Home Page - Identified Risks

Identified Risks

For a given identity in the list, user information can be viewed and accessed by clicking respectively on the eye and arrow buttons on the right-hand side.

Impact of Modifications

Modifications in a risk are taken into account only after running the Compute Risk Scores task. Therefore, risk scores are computed according to the new parameters.

After a modification: while risk scores are computed for all identities and assignments (pre-existing and newly created), a modified exemption policy is applied only to future entitlement assignments.
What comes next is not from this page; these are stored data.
import Summits.BirchSwinnertonDyer.Rank1Residual.ManinAdditive.ThetaBrandtDegreeLaws
import HarnessLib

/-!
# The θ-BRANDT degree law at `4 ∥ N` — §3: the additive Ribet–Takahashi EDGE and kernel sanity certificates
# (cell `bsd-f2-manin`, desc g17, MEMO-desc §35; T-desc-27; nothing asserted)

TYPER NOTE (typer g17).  §3 of HOME/desc/g17/Sketch-desc-g17.lean sha16 9025322b136025d5 VERBATIM (namespace folded to
`…ManinAdditive.ThetaBrandt`), split from `ThetaBrandtDegreeLaws.lean` for the 400-line cap.  THEOREMS only:
`padicValNat_modularDegree_eq_of_thetaBrandtDegreeLaw` (E-desc-117 ⇒ `ord_ℓ deg φ = ord_ℓ (12⟨m,m⟩)` for every prime `ℓ ≥ 5` —
the additive Ribet–Takahashi statement, by unique factorisation), and the kernel checks `thetaExp_generators`, `stabWeight_five`,
`stabWeight_thirteen`, `g44_isThetaEquivariant`, `g44_hecke_three`, `g44_hecke_five`, `g44_height_and_eisenstein` (the 44a1 certificate,
`decide +kernel`).  BSD is not proved by this; C2/C3 OPEN.
-/

open scoped MatrixGroups ModularForm

open CongruenceSubgroup WeierstrassCurve Literature.NumberTheory.EllipticCurves.ModularForms

open Summit.BirchSwinnertonDyer.Rank1Residual.ManinAdditive.ConwayCut
open Summit.BirchSwinnertonDyer.Rank1Residual.ManinAdditive.RamanujanCut (HasRationalThreeTorsion)
open Summit.BirchSwinnertonDyer.Rank1Residual.ManinAdditive.JumpDegree

noncomputable section
open Summit.BirchSwinnertonDyer.Rank1Residual.ManinAdditive.HurwitzBrandt

namespace Summit.BirchSwinnertonDyer.Rank1Residual.ManinAdditive.ThetaBrandt

/-! ### §3. Elementary edges and kernel sanity checks -/

/-- E-desc-117 ⇒ the prime-to-6 part of the modular degree of an `X₀(4p)`-optimal curve is the prime-to-6 part of its
θ-Brandt Gross height: `ord_ℓ deg φ = ord_ℓ (12⟨m,m⟩)` for every prime `ℓ ≥ 5` — the additive Ribet–Takahashi statement
(proved from the defs by unique factorisation). -/
theorem padicValNat_modularDegree_eq_of_thetaBrandtDegreeLaw (h : ThetaBrandtDegreeLawAtFourPrime)
    {p : ℕ} (hp : p.Prime) (hp5 : 5 ≤ p)
    (W : WeierstrassCurve ℚ) [W.IsElliptic] [W.IsGloballyMinimal] [NeZero (W.conductorNorm ℤ)]
    (D : ModularParametrizationData W (W.conductorNorm ℤ)) (hN : W.conductorNorm ℤ = 4 * p)
    (hΛ : ∀ z ∈ D.L.lattice, ∃ w ∈ periodLattice D.f, z = D.c * w)
    (hmin : ∀ (W' : WeierstrassCurve ℚ) [W'.IsElliptic]
        (D' : ModularParametrizationData W' (W.conductorNorm ℤ)),
        D'.f = D.f → D.modularDegree ≤ D'.modularDegree)
    (g : Fin (p + 1) → ZOmega) (hθ : IsThetaEquivariant p g) (hprim : IsPrimitive p g)
    (heig : IsThetaHeckeEigen p g (fun n => W.LFunction n))
    {ℓ : ℕ} (hℓ : ℓ.Prime) (hℓ2 : ℓ ≠ 2) (hℓ3 : ℓ ≠ 3) (hdeg : D.modularDegree ≠ 0)
    (hH : thetaHeightTwelve p g ≠ 0) :
    padicValNat ℓ D.modularDegree = padicValNat ℓ (thetaHeightTwelve p g).natAbs := by
  classical
  have key := h p hp hp5 W D hN hΛ hmin g hθ hprim heig
  haveI : Fact ℓ.Prime := ⟨hℓ⟩
  generalize (if IsTypeFourStarAtTwoTame W ∧ HasRationalTwoTorsion W then 1 else 0) = A at key
  generalize (if IsThreeEisensteinDegenerateAtFour W then 1 else 0) = B at key
  generalize (if IsTypeFourStarAtTwoTame W ∧ ¬ HasRationalTwoTorsion W then 1 else 0) = C at key
  have hnat : 2 ^ (A + 2) * 3 ^ B * D.modularDegree = 2 ^ C * (thetaHeightTwelve p g).natAbs := by
    have e := congrArg Int.natAbs key
    simp only [Int.natAbs_mul, Int.natAbs_pow, Int.natAbs_natCast] at e
    simpa using e
  have hndvd : ∀ m n : ℕ, ¬ ℓ ∣ 2 ^ m * 3 ^ n := by
    intro m n hd
    rcases (Nat.Prime.dvd_mul hℓ).mp hd with h | h
    · exact hℓ2 ((Nat.prime_dvd_prime_iff_eq hℓ Nat.prime_two).mp (hℓ.dvd_of_dvd_pow h))
    · exact hℓ3 ((Nat.prime_dvd_prime_iff_eq hℓ Nat.prime_three).mp (hℓ.dvd_of_dvd_pow h))
  have hC : ¬ ℓ ∣ 2 ^ C := by simpa using hndvd C 0
  have hHn : (thetaHeightTwelve p g).natAbs ≠ 0 := Int.natAbs_ne_zero.mpr hH
  have e := congrArg (padicValNat ℓ) hnat
  rw [padicValNat.mul (by positivity) hdeg, padicValNat.mul (by positivity) hHn,
    padicValNat.eq_zero_of_not_dvd (hndvd (A + 2) B), padicValNat.eq_zero_of_not_dvd hC, zero_add, zero_add] at e
  exact e

/-- sanity (kernel): `θ̃` on generators — `θ̃(1) = θ̃(i) = θ̃(j) = θ̃(k) = 0`, `θ̃(ζ) = 1`, `θ̃(ζ²) = θ̃(−1−ζ) … = 2`
for `ζ = (−1+i+j+k)/2`, `ζ² = (−1−i−j−k)/2`. -/
theorem thetaExp_generators :
    thetaExp (2, 0, 0, 0) = 0 ∧ thetaExp (0, 2, 0, 0) = 0 ∧ thetaExp (0, 0, 2, 0) = 0 ∧ thetaExp (0, 0, 0, 2) = 0 ∧
      thetaExp (-1, 1, 1, 1) = 1 ∧ thetaExp (-1, -1, -1, -1) = 2 := by
  decide

/-- sanity (kernel): at `p = 5` (`N = 20`) the six points of `ℙ¹(𝔽₅)` form ONE orbit with stabiliser of order 2
(`w = 2` everywhere: `12 ⟨m,m⟩ = 6 · 4 · 1 = 24`, `⟨m,m⟩ = 2`, and 20a1 — IV*, `E(ℚ)[2] ≠ 0`, degenerate, `deg φ = 1` — has
`2³ · 3 · 1 = 24 = 2⁰ · 24` as the law demands). -/
theorem stabWeight_five : (List.finRange 6).map (stabWeight 5) = [2, 2, 2, 2, 2, 2] := by
  decide +kernel

/-- sanity (kernel): at `p = 13` (`N = 52`) the weights are `2` on one orbit of size 6 and `3` on two orbits of size 4 (off
the support): `#supp = 1 = dim S₂^{new}(Γ₀(52))`; at `p = 11` (`N = 44`) one free orbit (`w = 1`, `#supp = 1`); at `p = 7`
(`N = 28`) two `C₃`-orbits, empty support, no newforms. -/
theorem stabWeight_thirteen :
    (List.finRange 14).map (stabWeight 13) = [2, 2, 3, 3, 3, 2, 3, 3, 2, 3, 3, 3, 2, 2] ∧
      (List.finRange 12).map (stabWeight 11) = [1, 1, 1, 1, 1, 1, 1, 1, 1, 1, 1, 1] ∧
      (List.finRange 8).map (stabWeight 7) = [3, 3, 3, 3, 3, 3, 3, 3] := by
  refine ⟨?_, ?_, ?_⟩ <;> decide +kernel

/-- THE EXPLICIT θ-BRANDT EIGENVECTOR OF 44a1 (`p = 11`, one free orbit): `g(u·x₀) = ω^{−θ̃(u)}`. -/
def g44 : Fin 12 → ZOmega :=
  ![(1, 0), (-1, -1), (-1, -1), (0, 1), (1, 0), (-1, -1), (0, 1), (0, 1), (1, 0), (0, 1), (-1, -1), (1, 0)]

/-- **Kernel certificate of the law's instance at `N = 44`** (four theorems; everything except the Cremona numbers
`deg φ(44a1) = 2`, `(a₃, a₅)(44a1) = (1, −3)` is checked by the kernel): `g44` is θ-equivariant, is a `T₃`- and
`T₅`-eigenfunction with eigenvalues `24·1` and `24·(−3)`, has `12⟨m,m⟩ = 12`, and is Eisenstein mod `λ`; 44a1 is IV* at 2,
`E(ℚ)[2] = 0`, `E(ℚ)[3] ≠ 0`, `c₁₁ = 1`, `11 ≡ 2 (mod 3)` — degenerate, `t = 1` — and indeed `2^{0+2} · 3¹ · 2 = 24 = 2¹ · 12`
(E-desc-117) and `t = 1 ↔` Eisenstein (E-desc-118). -/
theorem g44_isThetaEquivariant : IsThetaEquivariant 11 g44 := by
  unfold IsThetaEquivariant
  decide +kernel

/-- `T₂₄,₃ (W g44) = 24 · a₃(44a1) · W g44` with `a₃(44a1) = 1` (kernel). -/
theorem g44_hecke_three :
    ∀ x : Fin 12, thetaHecke24 11 3 (weightMul 11 g44) x =
      (24 * 1 * (weightMul 11 g44 x).1, 24 * 1 * (weightMul 11 g44 x).2) := by
  decide +kernel

/-- `T₂₄,₅ (W g44) = 24 · a₅(44a1) · W g44` with `a₅(44a1) = −3` (kernel). -/
theorem g44_hecke_five :
    ∀ x : Fin 12, thetaHecke24 11 5 (weightMul 11 g44) x =
      (24 * (-3) * (weightMul 11 g44 x).1, 24 * (-3) * (weightMul 11 g44 x).2) := by
  decide +kernel

/-- `12⟨m,m⟩(44a1) = 12` and `W g44 ≡ 1 (mod λ)` everywhere (Eisenstein mod λ) (kernel). -/
theorem g44_height_and_eisenstein :
    thetaHeightTwelve 11 g44 = 12 ∧
      ∀ x : Fin 12, (3 : ℤ) ∣ (stabWeight 11 x : ℤ) * ((g44 x).1 + (g44 x).2) - 1 := by
  constructor <;> decide +kernel

end Summit.BirchSwinnertonDyer.Rank1Residual.ManinAdditive.ThetaBrandt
For example, changing the exemption policy of a risk from warning to blocking won't remove entitlements from the identities who already have them. But future assignments are going to be blocked.

The deletion of a risk simply triggers the computation of risk scores during the next Compute Risk Scores task, and removes any exemption policy steps in an assignment request. See the Risk Management topic for additional information.

Verify Risk Management

In order to verify the process, assign to a fake identity a permission that is supposed to trigger the created risk, and check the consequences:

  • The message displayed at the end of the entitlement request must correspond to the configuration of the exemption policy. See the Risk Management topic for additional information.
  • Once the entitlement is assigned, a line must appear on the Identified Risks page.